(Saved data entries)
══════
/-- For a rational `r = p/q` in lowest terms, the matrix `δ_r = (p -y; q x) ∈ SL(2, ℤ)` with
`px + qy = 1` (Bézout), so that `δ_r ∞ = p/q = r` (Cremona 1997, §2.1.5, §2.2). [folklore] -/
def cuspMatrix (r : ℚ) : SL(2, ℤ) :=
  ⟨!![r.num, -Int.gcdB r.num r.den; (r.den : ℤ), Int.gcdA r.num r.den], by
    rw [Matrix.det_fin_two_of]
    have := Int.gcd_eq_gcd_ab r.num r.den
    have h1 : Int.gcd r.num r.den = 1 := by simpa [Int.gcd] using r.reduced
    rw [h1] at this
    push_cast at this
    linarith⟩

/-- `(δ_r)₀₀ = p`, the numerator of `r`. [folklore] -/
@[simp] theorem cuspMatrix_apply_zero_zero (r : ℚ) : cuspMatrix r 0 0 = r.num := rfl

/-- `(δ_r)₁₀ = q`, the denominator of `r`. [folklore] -/
@[simp] theorem cuspMatrix_apply_one_zero (r : ℚ) : cuspMatrix r 1 0 = r.den := rfl

/-- `(δ_r)₁₀ = q ≠ 0`. [folklore] -/
theorem cuspMatrix_apply_one_zero_ne_zero (r : ℚ) : (cuspMatrix r 1 0 : ℤ) ≠ 0 := by
  rw [cuspMatrix_apply_one_zero]
  exact_mod_cast r.den_nz

/-- `δ_r ∞ = r`: `(δ_r)₀₀ / (δ_r)₁₀ = p/q = r`. [folklore] -/
theorem cuspMatrix_div (r : ℚ) : ((cuspMatrix r 0 0 : ℤ) : ℚ) / ((cuspMatrix r 1 0 : ℤ) : ℚ) = r := by
  simpa using Rat.num_div_den r

end CuspMatrix

/-! ### Discharge of the Manin-calculus named facts of `ModularSymbols` -/

section Discharge

variable {N : ℕ} [NeZero N] (f : CuspForm (Gamma0 N) 2)

/-- **`t ↦ f(τ + it)` is integrable on `(0, ∞)`** — discharge of the named fact
`integrableOn_eichlerIntegral_integrand` (Cremona 1997, §2.10). [cite: CremonaAlgorithms1997, §2.10] -/
theorem integrableOn_eichlerIntegral_integrand_holds : integrableOn_eichlerIntegral_integrand f :=
  fun τ ↦ (isCuspFunction_one f).integrableOn_ray τ

/-- **`q`-expansion of the Eichler integral**: `2πi ∫_{i∞}^τ f(z) dz = ∑ₙ (aₙ/n) qⁿ`, `q = e^{2πiτ}`
(Cremona 1997, §2.10, (2.10.3); Manin 1972, §1.5). [cite: CremonaAlgorithms1997, §2.10] -/
theorem hasSum_eichlerIntegral (τ : ℍ) :
    HasSum (fun n : ℕ ↦ cuspCoeff f n / n * Periodic.qParam 1 τ ^ n) (eichlerIntegral f τ) := by
  have H := (isCuspFunction_one f).hasSum_verticalIntegral τ
  have hfun : (fun n : ℕ ↦ (qExpansion 1 ⇑f).coeff n * ((1 : ℝ) / n : ℂ) * Periodic.qParam 1 τ ^ n) =
      fun n : ℕ ↦ cuspCoeff f n / n * Periodic.qParam 1 τ ^ n := by
    funext n
    rw [cuspCoeff, ofReal_one]
    ring
  rwa [hfun] at H

/-- **The Eichler integral is a primitive of `2πi f`**: `d/dz (2πi ∫_{i∞}^z f) = 2πi f(z)` on the
upper half-plane (Cremona 1997, §2.10). [cite: CremonaAlgorithms1997, §2.10] -/
theorem hasDerivAt_eichlerIntegral {z : ℂ} (hz : 0 < z.im) :
    HasDerivAt (fun w : ℂ ↦ eichlerIntegral f (ofComplex w)) (2 * Real.pi * I * f (ofComplex z)) z :=
  (isCuspFunction_one f).hasDerivAt_verticalIntegral hz

/-- **`t ↦ f(r + it)` is integrable on `(0, ∞)` for every rational cusp `r`** — discharge of the
named fact `integrableOn_modularSymbol_integrand` (`r = δ_r ∞` with `δ_r ∈ SL(2, ℤ)`)
(Manin 1972, §1.5; Cremona 1997, §2.10). [cite: Manin1972, §1.5] -/
theorem integrableOn_modularSymbol_integrand_holds : integrableOn_modularSymbol_integrand f := by
  intro r
  have := integrableOn_modularSymbol_integrand_smul f (cuspMatrix r)
    (cuspMatrix_apply_one_zero_ne_zero r)
  refine this.congr_fun (fun t _ ↦ ?_) measurableSet_Ioi
  simp [Rat.cast_def]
══════
What you are asked to do: Beginning with the first line and ending with the last, restate the data word for word.

Answer to this task:
/-- For a rational `r = p/q` in lowest terms, the matrix `δ_r = (p -y; q x) ∈ SL(2, ℤ)` with
`px + qy = 1` (Bézout), so that `δ_r ∞ = p/q = r` (Cremona 1997, §2.1.5, §2.2). [folklore] -/
def cuspMatrix (r : ℚ) : SL(2, ℤ) :=
  ⟨!![r.num, -Int.gcdB r.num r.den; (r.den : ℤ), Int.gcdA r.num r.den], by
    rw [Matrix.det_fin_two_of]
    have := Int.gcd_eq_gcd_ab r.num r.den
    have h1 : Int.gcd r.num r.den = 1 := by simpa [Int.gcd] using r.reduced
    rw [h1] at this
    push_cast at this
    linarith⟩

/-- `(δ_r)₀₀ = p`, the numerator of `r`. [folklore] -/
@[simp] theorem cuspMatrix_apply_zero_zero (r : ℚ) : cuspMatrix r 0 0 = r.num := rfl

/-- `(δ_r)₁₀ = q`, the denominator of `r`. [folklore] -/
@[simp] theorem cuspMatrix_apply_one_zero (r : ℚ) : cuspMatrix r 1 0 = r.den := rfl

/-- `(δ_r)₁₀ = q ≠ 0`. [folklore] -/
theorem cuspMatrix_apply_one_zero_ne_zero (r : ℚ) : (cuspMatrix r 1 0 : ℤ) ≠ 0 := by
  rw [cuspMatrix_apply_one_zero]
  exact_mod_cast r.den_nz

/-- `δ_r ∞ = r`: `(δ_r)₀₀ / (δ_r)₁₀ = p/q = r`. [folklore] -/
theorem cuspMatrix_div (r : ℚ) : ((cuspMatrix r 0 0 : ℤ) : ℚ) / ((cuspMatrix r 1 0 : ℤ) : ℚ) = r := by
  simpa using Rat.num_div_den r

end CuspMatrix

/-! ### Discharge of the Manin-calculus named facts of `ModularSymbols` -/

section Discharge

variable {N : ℕ} [NeZero N] (f : CuspForm (Gamma0 N) 2)

/-- **`t ↦ f(τ + it)` is integrable on `(0, ∞)`** — discharge of the named fact
`integrableOn_eichlerIntegral_integrand` (Cremona 1997, §2.10). [cite: CremonaAlgorithms1997, §2.10] -/
theorem integrableOn_eichlerIntegral_integrand_holds : integrableOn_eichlerIntegral_integrand f :=
  fun τ ↦ (isCuspFunction_one f).integrableOn_ray τ

/-- **`q`-expansion of the Eichler integral**: `2πi ∫_{i∞}^τ f(z) dz = ∑ₙ (aₙ/n) qⁿ`, `q = e^{2πiτ}`
(Cremona 1997, §2.10, (2.10.3); Manin 1972, §1.5). [cite: CremonaAlgorithms1997, §2.10] -/
theorem hasSum_eichlerIntegral (τ : ℍ) :
    HasSum (fun n : ℕ ↦ cuspCoeff f n / n * Periodic.qParam 1 τ ^ n) (eichlerIntegral f τ) := by
  have H := (isCuspFunction_one f).hasSum_verticalIntegral τ
  have hfun : (fun n : ℕ ↦ (qExpansion 1 ⇑f).coeff n * ((1 : ℝ) / n : ℂ) * Periodic.qParam 1 τ ^ n) =
      fun n : ℕ ↦ cuspCoeff f n / n * Periodic.qParam 1 τ ^ n := by
    funext n
    rw [cuspCoeff, ofReal_one]
    ring
  rwa [hfun] at H

/-- **The Eichler integral is a primitive of `2πi f`**: `d/dz (2πi ∫_{i∞}^z f) = 2πi f(z)` on the
upper half-plane (Cremona 1997, §2.10). [cite: CremonaAlgorithms1997, §2.10] -/
theorem hasDerivAt_eichlerIntegral {z : ℂ} (hz : 0 < z.im) :
    HasDerivAt (fun w : ℂ ↦ eichlerIntegral f (ofComplex w)) (2 * Real.pi * I * f (ofComplex z)) z :=
  (isCuspFunction_one f).hasDerivAt_verticalIntegral hz

/-- **`t ↦ f(r + it)` is integrable on `(0, ∞)` for every rational cusp `r`** — discharge of the
named fact `integrableOn_modularSymbol_integrand` (`r = δ_r ∞` with `δ_r ∈ SL(2, ℤ)`)
(Manin 1972, §1.5; Cremona 1997, §2.10). [cite: Manin1972, §1.5] -/
theorem integrableOn_modularSymbol_integrand_holds : integrableOn_modularSymbol_integrand f := by
  intro r
  have := integrableOn_modularSymbol_integrand_smul f (cuspMatrix r)
    (cuspMatrix_apply_one_zero_ne_zero r)
  refine this.congr_fun (fun t _ ↦ ?_) measurableSet_Ioi
  simp [Rat.cast_def]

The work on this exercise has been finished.